Ever the op­ti­mist, I went straight to worst-case out­comes. What if the surgery didn’t work? What if I’d al­ready waded my last river, climbed up to my last tree­stand, shoul­dered my last ca­noe?

Michelle tried to re­as­sure me by quot­ing her grand­mother: “If you and ev­ery­one you know sat around a ta­ble and put their prob­lems in the cen­ter, you couldn’t grab yours back fast enough.” I pointed out that her grand­mother was dead. This was not well re­ceived.

I did tell one old friend, Mar­cos, who has al­ways met life’s chal­lenges with ad­mirable grace. An in­de­pen­dent IT con­sul­tant, he has en­dured the stints be­tween con­tracts con­fi­dent that an­other will come along. He has had bone can­cer for so long that most of his friends take it no more se­ri­ously than he seems to. Mar­cos said he un­der­stood my anx­i­ety about surgery. It was nor­mal. Then he told me that he was hav­ing a stem cell trans­plant. They’d al­ready har­vested the cells. They’d in­stalled the catheter in his chest. He was about to head into the hos­pi­tal for chemo to kill ev­ery­thing in his body. Then they’d in­tro­duce the har­vested stem cells and—since the least in­fec­tion could be lethal in his weak­ened state - keep him for an­other cou­ple of weeks. Then he'd be dis­charged ei­ther get bet­ter or get worse. I’ve since looked up the sur­vival stats for this pro­ce­dure. If you last seven years, you’re beat­ing the odds.
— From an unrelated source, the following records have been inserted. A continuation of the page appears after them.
import Mathlib
import Summits.NavierStokesRegularity.NavierStokesRegularity.Theorems.OrthantWakeOrthantHopWakeFlux
import HarnessLib

/-!
# `OrthantWake.OrthantHopWake` — support: the bond flux is controlled by the two shell energies it
connects (helper file for item stmt-NavierStokesRegularity-24639; `--supports`)

For the crux `OrthantHopWake` (item 24639) the energy enters the tail above shell `n` only through
the bond flux `Π_n = botSum ε₀ α X n` (`orthantHop_tailFluxBudget`). This file bounds that flux by
the energies of the two shells it connects, uniformly in the table (only `|α_{·,(0,0,1)}| ≤ 1` is
used; no sign condition): for every `θ > 0`,
`|Π_n(u)| ≤ 8 (1+ε₀)^{5n/2} e_n(u) (θ e_{n+1}(u) + 2/θ)`, `e_k = Σ_i ½ X_{i,k}²`
(Cauchy–Schwarz on the four modes of shell `n`, `|x| ≤ θx²/2 + 1/(2θ)` on shell `n+1`). The free
parameter `θ` is what lets the dissipative cap (`OrthantWakeOrthantHopWakeDissipation`) absorb the
flux into the viscous damping of the tail.

HONEST FRAMING: bookkeeping for Tao-type MODEL lattice ODEs (route OrthantWake, rung TL-M2Break);
the crux is NOT proved here; nothing bears on Navier–Stokes regularity.
-/

noncomputable section

-- the sub-problem namespace `NavierStokesRegularity.NavierStokesRegularity` is the tree's layout (D-0017)
set_option linter.dupNamespace false

namespace Summit.NavierStokesRegularity.NavierStokesRegularity.Theorems

open Set Filter MeasureTheory intervalIntegral
open scoped Topology
open Literature.Analysis.FluidPDE.TaoCascade

/-! ## The bond flux is controlled by the two shell energies it connects -/

/-- **Bond-flux bound.** If the inter-shell structure constants have modulus `≤ 1`
(`|α_{i₁i₂i₃,(0,0,1)}| ≤ 1`, part of membership in `E₂(R)`), then for every `θ > 0` the bond flux
through `n → n+1` satisfies
`|Π_n(u)| ≤ 8 (1+ε₀)^{5n/2} e_n(u) (θ e_{n+1}(u) + 2/θ)`, where `e_k(u) = Σ_i ½ X_{i,k}(u)²`
(Cauchy–Schwarz over the four modes of shell `n`, and `|x| ≤ θ x²/2 + 1/(2θ)` on shell `n+1`).
MODEL-lattice bookkeeping; no sign condition on `α` or `X`. [this file] -/
theorem orthantHop_abs_botSum_le {ε₀ : ℝ} (hε : 0 < 1 + ε₀)
    {α : Fin 4 → Fin 4 → Fin 4 → ℤ × ℤ × ℤ → ℝ} (hA : ∀ i₁ i₂ i₃ : Fin 4, |α i₁ i₂ i₃ (0, 0, 1)| ≤ 1)
    (X : Fin 4 → ℤ → ℝ → ℝ) (n : ℤ) (u : ℝ) {θ : ℝ} (hθ : 0 < θ) :
    |botSum ε₀ α X n u| ≤ 8 * (1 + ε₀) ^ ((5 : ℝ) * n / 2) *
      (∑ i : Fin 4, (1 / 2 : ℝ) * X i n u ^ 2) *
        (θ * (∑ i : Fin 4, (1 / 2 : ℝ) * X i (n + 1) u ^ 2) + 2 / θ) := by
  set s : ℝ := (1 + ε₀) ^ ((5 : ℝ) * n / 2) with hs
  have hs0 : 0 ≤ s := (Real.rpow_pos_of_pos hε _).le
  set SA : ℝ := ∑ i : Fin 4, |X i n u| with hSA
  set SB : ℝ := ∑ i : Fin 4, |X i (n + 1) u| with hSB
  clear_value s SA SB
  have hSB0 : 0 ≤ SB := hSB ▸ Finset.sum_nonneg fun i _ => abs_nonneg _
  -- step 1a: triangle inequality and `|α| ≤ 1`
  have h1a : |botSum ε₀ α X n u| ≤ ∑ i₁ : Fin 4, ∑ i₂ : Fin 4, ∑ i₃ : Fin 4,
      s * (|X i₁ n u| * |X i₂ n u| * |X i₃ (n + 1) u|) := by
    unfold botSum
    rw [← hs]
    refine (Finset.abs_sum_le_sum_abs _ _).trans (Finset.sum_le_sum fun i₁ _ => ?_)
    refine (Finset.abs_sum_le_sum_abs _ _).trans (Finset.sum_le_sum fun i₂ _ => ?_)
    refine (Finset.abs_sum_le_sum_abs _ _).trans (Finset.sum_le_sum fun i₃ _ => ?_)
    rw [abs_mul, abs_mul, abs_of_nonneg hs0, abs_mul, abs_mul]
    have hprod : 0 ≤ s * (|X i₁ n u| * |X i₂ n u| * |X i₃ (n + 1) u|) := by positivity
    calc |α i₁ i₂ i₃ (0, 0, 1)| * s * (|X i₁ n u| * |X i₂ n u| * |X i₃ (n + 1) u|)
        = |α i₁ i₂ i₃ (0, 0, 1)| * (s * (|X i₁ n u| * |X i₂ n u| * |X i₃ (n + 1) u|)) := by ring
      _ ≤ 1 * (s * (|X i₁ n u| * |X i₂ n u| * |X i₃ (n + 1) u|)) :=
          mul_le_mul_of_nonneg_right (hA i₁ i₂ i₃) hprod
      _ = s * (|X i₁ n u| * |X i₂ n u| * |X i₃ (n + 1) u|) := one_mul _
  -- step 1b: the triple sum factorises
  have h1b : (∑ i₁ : Fin 4, ∑ i₂ : Fin 4, ∑ i₃ : Fin 4,
      s * (|X i₁ n u| * |X i₂ n u| * |X i₃ (n + 1) u|)) = s * (SA * SA * SB) := by
    have e3 : ∀ i₁ i₂ : Fin 4, (∑ i₃ : Fin 4, s * (|X i₁ n u| * |X i₂ n u| * |X i₃ (n + 1) u|)) =
        s * |X i₁ n u| * |X i₂ n u| * SB := by
      intro i₁ i₂
      rw [hSB, Finset.mul_sum]
      exact Finset.sum_congr rfl fun i₃ _ => by ring
    have e2 : ∀ i₁ : Fin 4, (∑ i₂ : Fin 4, s * |X i₁ n u| * |X i₂ n u| * SB) =
        s * |X i₁ n u| * SA * SB := by
      intro i₁
      rw [hSA, Finset.mul_sum, Finset.sum_mul]
    have e1 : (∑ i₁ : Fin 4, s * |X i₁ n u| * SA * SB) = s * (SA * SA * SB) := by
      have : (∑ i₁ : Fin 4, s * |X i₁ n u| * SA * SB) =
          (∑ i₁ : Fin 4, s * |X i₁ n u|) * (SA * SB) := by
        rw [Finset.sum_mul]
        exact Finset.sum_congr rfl fun _ _ => by ring
      rw [this, ← Finset.mul_sum, ← hSA]
      ring
    calc (∑ i₁ : Fin 4, ∑ i₂ : Fin 4, ∑ i₃ : Fin 4,
          s * (|X i₁ n u| * |X i₂ n u| * |X i₃ (n + 1) u|))
        = ∑ i₁ : Fin 4, ∑ i₂ : Fin 4, s * |X i₁ n u| * |X i₂ n u| * SB :=
          Finset.sum_congr rfl fun i₁ _ => Finset.sum_congr rfl fun i₂ _ => e3 i₁ i₂
      _ = ∑ i₁ : Fin 4, s * |X i₁ n u| * SA * SB := Finset.sum_congr rfl fun i₁ _ => e2 i₁
      _ = s * (SA * SA * SB) := e1
  -- step 2: Cauchy–Schwarz on shell `n`: `SA² ≤ 4 Σ |x|² = 8 e_n`
  have h2 : SA * SA ≤ 8 * ∑ i : Fin 4, (1 / 2 : ℝ) * X i n u ^ 2 := by
    have h4 : SA * SA ≤ 4 * ∑ i : Fin 4, |X i n u| ^ 2 := by
      rw [hSA, Fin.sum_univ_four, Fin.sum_univ_four]
      nlinarith [sq_nonneg (|X 0 n u| - |X 1 n u|), sq_nonneg (|X 0 n u| - |X 2 n u|),
        sq_nonneg (|X 0 n u| - |X 3 n u|), sq_nonneg (|X 1 n u| - |X 2 n u|),
        sq_nonneg (|X 1 n u| - |X 3 n u|), sq_nonneg (|X 2 n u| - |X 3 n u|)]
    calc SA * SA ≤ 4 * ∑ i : Fin 4, |X i n u| ^ 2 := h4
      _ = 8 * ∑ i : Fin 4, (1 / 2 : ℝ) * X i n u ^ 2 := by
          rw [Finset.mul_sum, Finset.mul_sum]
          exact Finset.sum_congr rfl fun i _ => by rw [sq_abs]; ring
  -- step 3: `|x| ≤ θx²/2 + 1/(2θ)` on shell `n+1`: `SB ≤ θ e_{n+1} + 2/θ`
  have h3 : SB ≤ θ * (∑ i : Fin 4, (1 / 2 : ℝ) * X i (n + 1) u ^ 2) + 2 / θ := by
    have hone : ∀ i : Fin 4, |X i (n + 1) u| ≤ θ * ((1 / 2 : ℝ) * X i (n + 1) u ^ 2) + 1 / (2 * θ) := by
      intro i
      have hk : 0 ≤ (θ * |X i (n + 1) u| - 1) ^ 2 / (2 * θ) := by positivity
      have hrepr : (θ * |X i (n + 1) u| - 1) ^ 2 / (2 * θ) =
          θ * ((1 / 2 : ℝ) * X i (n + 1) u ^ 2) + 1 / (2 * θ) - |X i (n + 1) u| := by
        rw [← sq_abs (X i (n + 1) u)]
        field_simp
        ring
      linarith
    have hsum : ∑ i : Fin 4, (θ * ((1 / 2 : ℝ) * X i (n + 1) u ^ 2) + 1 / (2 * θ)) =
        θ * (∑ i : Fin 4, (1 / 2 : ℝ) * X i (n + 1) u ^ 2) + 2 / θ := by
      rw [Finset.sum_add_distrib, ← Finset.mul_sum, Finset.sum_const, Finset.card_univ,
        Fintype.card_fin, nsmul_eq_mul]
      have h4 : ((4 : ℕ) : ℝ) * (1 / (2 * θ)) = 2 / θ := by
        rw [one_div, ← div_eq_mul_inv, div_eq_div_iff (by positivity) hθ.ne']
        push_cast
        ring
      rw [h4]
    calc SB = ∑ i : Fin 4, |X i (n + 1) u| := hSB
      _ ≤ ∑ i : Fin 4, (θ * ((1 / 2 : ℝ) * X i (n + 1) u ^ 2) + 1 / (2 * θ)) :=
          Finset.sum_le_sum fun i _ => hone i
      _ = θ * (∑ i : Fin 4, (1 / 2 : ℝ) * X i (n + 1) u ^ 2) + 2 / θ := hsum
  -- combine
  have hE0 : 0 ≤ ∑ i : Fin 4, (1 / 2 : ℝ) * X i n u ^ 2 :=
    Finset.sum_nonneg fun i _ => by positivity
  calc |botSum ε₀ α X n u|
      ≤ ∑ i₁ : Fin 4, ∑ i₂ : Fin 4, ∑ i₃ : Fin 4,
          s * (|X i₁ n u| * |X i₂ n u| * |X i₃ (n + 1) u|) := h1a
    _ = s * (SA * SA) * SB := by rw [h1b]; ring
    _ ≤ s * (8 * ∑ i : Fin 4, (1 / 2 : ℝ) * X i n u ^ 2) *
          (θ * (∑ i : Fin 4, (1 / 2 : ℝ) * X i (n + 1) u ^ 2) + 2 / θ) :=
        mul_le_mul (mul_le_mul_of_nonneg_left h2 hs0) h3 hSB0
          (mul_nonneg hs0 (mul_nonneg (by norm_num) hE0))
    _ = 8 * s * (∑ i : Fin 4, (1 / 2 : ℝ) * X i n u ^ 2) *
          (θ * (∑ i : Fin 4, (1 / 2 : ℝ) * X i (n + 1) u ^ 2) + 2 / θ) := by ring

end Summit.NavierStokesRegularity.NavierStokesRegularity.Theorems

end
I was dumb­struck at his com­po­sure. Some­where, I knew, my name was al­ready be­ing etched onto a Whiner of the Year tro­phy. Some­where Michelle’s grand­mother cack­led. Wor­ry­ing about whether I could carry a ca­noe, I re­al­ized, was a lux­ury.
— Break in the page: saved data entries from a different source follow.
import Literature.MathematicalPhysics.QuantumFieldTheory.Balaban1983to89.T4HaarSU2LocalDiffeo

/-!
# Route `ReplicaVarianceTilt` — crux `HeightChiSqL` (stmt-QuantumFields-26133), toward the residual of `stub_acIntegrable`:
# QUANTITATIVE LEMMA A ON `SU(2)` — a map with a TANGENT FLOOR and a FINITE INJECTIVITY COVER pushes restricted Haar measure to a
# DOMINATED measure (the `≤ C • Haar` sibling of the tree's `T4HaarSU2LocalDiffeo`; helper `--supports stmt-QuantumFields-26133`)

Width seat `ym-line-sfw-p2-w3` gen 21 (home cell `ym-idea-1`; R3 RECORD rung — no summit, no rung and no crux is proved here; the YM mass
gap is NOT proved by any of this).  Pure calculus / measure theory over Mathlib and the tree's quaternion model of `SU(2)`; every
declaration is [folklore].  PURPOSE: the series `…HeightChiSqLAbsCont` … `…HeightChiSqLOfFibreLawBound` reduced the registered stub
`stub_acIntegrable` of crux `HeightChiSqL` to ONE geometric statement — the guarded exp-mean-log fibre laws of Bałaban's block averaging
(0.4) on `SU(2)` are DOMINATED by Haar measure (`HeightChiSqLOfFibreLawBound.stubText_of_fibreLawBound`).  The tree's engine for such
fibre laws, `T4HaarSU2LocalDiffeo.haar_restrict_map_absolutelyContinuous` (Lemma A: injective tangent differential on an open set ⇒
`(Haar|_S).map K ≪ Haar`), yields absolute continuity only.  This file is its QUANTITATIVE form, the map-independent half of the
remaining work:

* §1 (real inner product spaces) `apply_self_eq_of_coneExt` — Euler's identity `D x = F x` for a map agreeing near `x ≠ 0` with the
  1-homogeneous cone extension `y ↦ ‖y‖ • k (y/‖y‖)`; `exists_hasStrictFDerivAt_coneExt_lower` — a TANGENT FLOOR `c‖v‖ ≤ ‖k′ v‖` on `x^⊥`
  (`0 < c ≤ 1`, `k` unit-valued near `x/‖x‖`) gives a FULL FLOOR `c‖h‖ ≤ ‖D h‖` for the strict derivative `D` of `F` at `x` (Euler + the
  tree's tangency identity `⟪F x, D h⟫ = ⟪x, h⟫` + Pythagoras).
* §2 (finite-dimensional real normed spaces with an additive Haar measure) `pow_finrank_le_abs_det` — `c‖h‖ ≤ ‖T h‖` for all `h` forces
  `c^{dim} ≤ |det T|` (the image of the unit ball contains the ball of radius `c`; `Measure.addHaar_image_continuousLinearMap`).
* §3 `measure_image_ge_of_coneExt` — QUANTITATIVE LEMMA A IN THE CONE: with the data of the tree's `measure_inter_preimage_null_of_coneExt`
  plus the tangent floor, `c^{dim}·μ(A) ≤ μ(F(A))` for every measurable `A` in the cone on which `F` is injective (Mathlib's change of
  variables `lintegral_abs_det_fderiv_eq_addHaar_image`).
* §4 `haar_restrict_map_le_smul` (`SU(2)`, quaternion form; also `haarData_…` for the cell's `HaarData.haar`): `S ⊆ SU(2)` open, `K` measurable,
  `k : ℍ → ℍ` representing `K` on the unit sphere over `S` with strict derivatives `k′ u` and tangent floor `c`, and a cover of `S` by `n`
  measurable pieces on each of which `K` is injective ⟹ `((Haar).restrict S).map K ≤ (n · (ofReal c⁴)⁻¹) • Haar` (cone picture
  `Haar = vol(B₁)⁻¹·(vol|_{B₁}).map quatToSU2` of `QuantumLattice.SU2Haar`, §3 on each cone piece, norm preservation of the cone extension).
WHAT IS LEFT for the stub (NOT here): for the guarded exp-mean-log fibre map `W ↦ exp(Σ_k |I|⁻¹ log(h_k W*))·W` on `{‖h_k W* − 1‖ < 1/3} ⊆ SU(2)`
(tree `BlockAveragingEMLHaarAC` §2), (a) a tangent floor `c > 0` UNIFORM in the frozen holonomies `h_k` (quantitative
`T4EMLTangentInjective.emlD_tangent_injective`, by coercivity or by compactness), and (b) a finite injectivity cover of the guard uniform in
`h_k`; then §4 + `HeightChiSqLOfFibreLawBound.stubText_of_fibreLawBound` close `stub_acIntegrable`.  No estimate of Bałaban's is used.
-/

noncomputable section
“Dude, I can’t even imag­ine what you’re go­ing through,” I said. I asked how he dealt with fear. He smiled. “Like you, man. I strug­gled. A lot. And re­al­ized I had to face it. So I let my­self feel it. It’s weird. When you let the fear in, let it pass over you, it also passes through you. Not like it’s gone. Just…dif­fer­ent. Like, ‘I see you, fear.’ But you’re not stuck on it any­more. I’m fo­cused on the fu­ture now. I see it as a jour­ney. I know you, Billy. You think that’s New Age b.s. But that’s what I’m do­ing.”
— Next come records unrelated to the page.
import Summits.HubbardSuperconductivity.HubbardSuperconductivity.Theorems.AnisotropyChordTransferFibre3FinXB2Eval
import Summits.HubbardSuperconductivity.HubbardSuperconductivity.Theorems.AnisotropyChordTransferFibre3FinXB2P47h
import Summits.HubbardSuperconductivity.HubbardSuperconductivity.Theorems.AnisotropyChordTransferFibre3FinXB2P47i

/-!
# Route `AnisotropyChord` / H0 rotor rung: FIN XB2 row-`N₁` certificate at `L = 47` — cell facts, part `h`

Kernel facts `xbCellAny2 47 (49/50) la lb c = true` (evaluator `…FinXB2Eval`, point wedges rewritten to the certified literal tables of `…FinXB2P47*`) for 1 λ-cell(s) of the per-`L` cover
(`…FinXB2Cover.xbCheck2`; cell design: p3 g6 scratch `xb_design2.py`, float mirror `xb_mirror.py` (g5)); assembled in `…FinXB2FortySeven`.
Prover seat `hubbard-h0-rotor-p3` g6; helper for piece A = stmt-HubbardSuperconductivity-23918 of rung 19089 (`--supports`, helper class).
WHAT THIS IS NOT: nothing here proves superconductivity in the Hubbard model (rotor TARGET as worded stays FALSE, g15 verdict); kernel facts for the FIN certificate of ONE hypothesis (row `N₁`) of ONE conditional reduction.  Tree imports only; no sorry, no new axioms.
-/

set_option linter.dupNamespace false

namespace Summit.HubbardSuperconductivity.HubbardSuperconductivity.Theorems.AnisotropyChord.Transfer.Fibre3

namespace FinXB

set_option maxHeartbeats 4000000 in
/-- kernel fact: cell 24 at `L = 47` (certified, c = (2/5 : ℚ)). [folklore] -/
theorem xb2c47_24 : xbCellAny2 47 (49/50 : ℚ) 122908367682844 152206649829242 (2/5 : ℚ) = true := by
  unfold xbCellAny2
  rw [tw47_7_eq, tw47_8_eq]
  decide +kernel

end FinXB

end Summit.HubbardSuperconductivity.HubbardSuperconductivity.Theorems.AnisotropyChord.Transfer.Fibre3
I sat at the res­tau­rant ta­ble, star­ing at my hands. I knew if I looked up, I’d cry. Maybe at the sheer brav­ery of my friend, at my fear of los­ing him, or out of shame at my own self-in­dul­gence. Maybe all three.

“You’re a real jerk, you know that?” I fi­nally said. “Here I am en­joy­ing feel­ing sorry for my­self and now I feel like a pussy.”

“Ah, no, man,” Mar­cos said. “You’re not a pussy. You’re just the same dum­b­ass I’ve known for, what, 30 years?”

“More like 35. You re­mem­ber? I was liv­ing in that group house on 19th Street. Your dog was tak­ing a dump on the lawn. I was giv­ing you the evil eye, mak­ing sure you picked up its crap. I think we were about 25 at the time.”

“That’s right!” he said, slap­ping the ta­ble. “How could I for­get? See, you’re still that same dum­b­ass.”

It’s true. I was. But I was see­ing more courage in my friend than I’d ever imag­ined. I had no idea where it came from. But if I could show half as much, I knew I’d be all right.

I got the tab, drove him to his apart­ment, and told him I’d piss on his grave if he died. He got out, shut the door, and leaned in through the win­dow. “I love you, too, bro,” he said. And as I drove away, it oc­curred to me that how­ever long I do have, there’ll come a day when I’ll look back and wish I was a boy of 62 again.